Christopher Boon, managing director of Close Asset Management’s private client division, concedes that the company has something of an image problem. Although ‘problem’ is perhaps not the right word: image confusion might be a better description.

Like any conglomerate with a broad and evolving line-up of services – in just the past 18 months Close has divested its private equity division and bought the remaining equity stake in subsidiary absolute return specialist Fortune Asset Management – the areas of the business that speak with a quieter voice can be overlooked.

Modesty should not be confused as a lack of anything to boast about of course, and Boon is proud of his achievements with the team, which in its current guise and previously as part of Rea Bank, stretches back over the best part of 20 years.

Having started with just a few million pounds under management after a period of long decline throughout the brokerage-obsessed 1980s, the business now employs 22 portfolio managers running around £1.75 billion on behalf of around 1,500 clients.

Following long years of development, Boon is most keen to emphasise how ‘lean’ the organisation is, while still offering a bespoke service: a profit margin of 0.8% of assets is worth boasting about, he says.

Born in 1962 in Barnet, North London, Boon went to Nottingham to study history at university, and says if he had any idea of a career then it was in the media.

Ultimately the media recession of the early 1980s put paid to that aspiration, and since taking a trainee role in Rea’s securities division, he says he has never looked back.
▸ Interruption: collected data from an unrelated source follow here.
/-- **(1.114), n = 4, for G₀ on the torus**: `‖ζ∇∇G₀J‖ ≤ d·K₄·e^{2δ}·e^{−δ|y−y′|}·|ζ|·‖J‖` for supp ζ ⊂ Δ̃(y), supp J ⊂ Δ̃(y′),
under (1.90) with constant γ₀, 0 ≤ δ, 8δ ≤ 1, (2d + 16a)δ² ≤ γ₀/2. [cite: Balaban1984PropagatorsI, (1.114) p.36 (‖ζ∇∇GJ‖), p.39 (for G₀)] -/
theorem opL2loc_four_le (hk : k ≤ P.m + P.K) (ha : 0 < a) (hm : 0 ≤ msq) (hγ : 0 < γ₀)
    (hco : ∀ f : Site P 0 → ℝ, γ₀ * (f ⬝ᵥ ((lapEta P k + 1) *ᵥ f)) ≤ f ⬝ᵥ (M0 P a msq k μ *ᵥ f))
    (hδ0 : 0 ≤ δ) (hδ8 : 8 * δ ≤ 1) (hδγ : (2 * P.d + 16 * a) * δ ^ 2 ≤ γ₀ / 2)
    (J : Fin P.d → Site P 0 → ℝ) (ζ : Site P 0 → ℝ) (y y' : Site P k)
    (hζ : ∀ x, ζ x ≠ 0 → inCube P k x y) (hJ : ∀ ν x, J ν x ≠ 0 → inCube P k x y') :
    opL2loc P k (G0 P a msq k μ) 4 J ζ
      ≤ P.d * K4 P a γ₀ * Real.exp (2 * δ) * Real.exp (-(δ * T P k y y')) * supN P ζ * l2NormV P k J := by
  obtain ⟨hU, hUb, hb⟩ := cut_hyps hζ
  have hK := K4_nonneg (P := P) ha.le hγ
  set c := supN P ζ * K4 P a γ₀ * Real.exp (δ * (1 + 1)) * Real.exp (-(δ * T P k y y')) with hc
  have hc0 : 0 ≤ c := by positivity
  have h : ∀ p : (Fin P.d × Fin P.d) × Fin P.d,
      nsq P (fun x => ζ x * ((dEta P k p.1.1 * dEta P k p.1.2 * G0 P a msq k μ) *ᵥ J p.2) x)
        ≤ c ^ 2 * nsq P (J p.2) := by
    intro p
    have := cut_ddG0_sq_le hk ha hm hγ hco hδ0 hδ8 hδγ y y' hb ζ (J p.2) hU hUb (hJ p.2) p.1.1 p.1.2
    simpa only [← Matrix.mulVec_mulVec, dEta_eq] using this
  have := l2Fam_le_of_nsq_le k
    (fun (p : (Fin P.d × Fin P.d) × Fin P.d) x => ζ x * ((dEta P k p.1.1 * dEta P k p.1.2 * G0 P a msq k μ) *ᵥ J p.2) x)
    (fun p => nsq P (J p.2)) hc0 h
  have hsum : ∑ p : (Fin P.d × Fin P.d) × Fin P.d, nsq P (J p.2) = (P.d : ℝ) ^ 2 * ∑ ν, nsq P (J ν) := by
    rw [Fintype.sum_prod_type]; dsimp only
    rw [sum_const, card_univ, Fintype.card_prod, Fintype.card_fin, nsmul_eq_mul]; push_cast; ring
  have hroot : Real.sqrt ((((P.L : ℝ) ^ k)⁻¹) ^ P.d * ∑ p : (Fin P.d × Fin P.d) × Fin P.d, nsq P (J p.2))
      = P.d * l2NormV P k J := by
    rw [hsum, l2NormV_eq, mul_left_comm, Real.sqrt_mul (sq_nonneg _), Real.sqrt_sq (Nat.cast_nonneg _)]
  rw [hroot] at this
  show l2Fam P k (fun (p : (Fin P.d × Fin P.d) × Fin P.d) x =>
      ζ x * ((dEta P k p.1.1 * dEta P k p.1.2 * G0 P a msq k μ) *ᵥ J p.2) x) ≤ _
  calc _ ≤ c * (P.d * l2NormV P k J) := this
    _ = _ := by rw [hc, exp_one_add_one']; ring

/-- **(1.114), n = 5** is `:= 0` in `B5G0SettingTorus.opL2loc` (the sixth family ‖ζG∇*∇*J‖ is not carried by the scalar
settings); recorded for the case analysis of `B5Local114G0Torus`. [cite: Balaban1984PropagatorsI, (1.114) p.36] -/
theorem opL2loc_five_eq (G : Matrix (Site P 0) (Site P 0) ℝ) (J : Fin P.d → Site P 0 → ℝ) (ζ : Site P 0 → ℝ) :
    opL2loc P k G 5 J ζ = 0 := rfl

end Entry

end B5Local114G0Second

end

end Literature.MathematicalPhysics.QuantumFieldTheory.Balaban1983to89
Within three years, by 1987, he had been recruited to the internal dealing desk, working on behalf of the company’s private clients and the bank’s proprietary trading desk, and by 1988 was managing the dealing and stockbroking operation.

Alongside former Barings recruit Jo Wellman, Boon saw the business through the downturn of the early 1990s and set it on a more or less constant upswing in performance and assets under management over the next seven years, although the unit remained more or less pure equity, with derivative and hedge fund exposure at the periphery.

‘From the early 1980s right up to the dotcom boom, people were more or less expecting double-digit returns [on equity] as a matter of course. From the dealing side I had gained a good understanding of the nature of the market.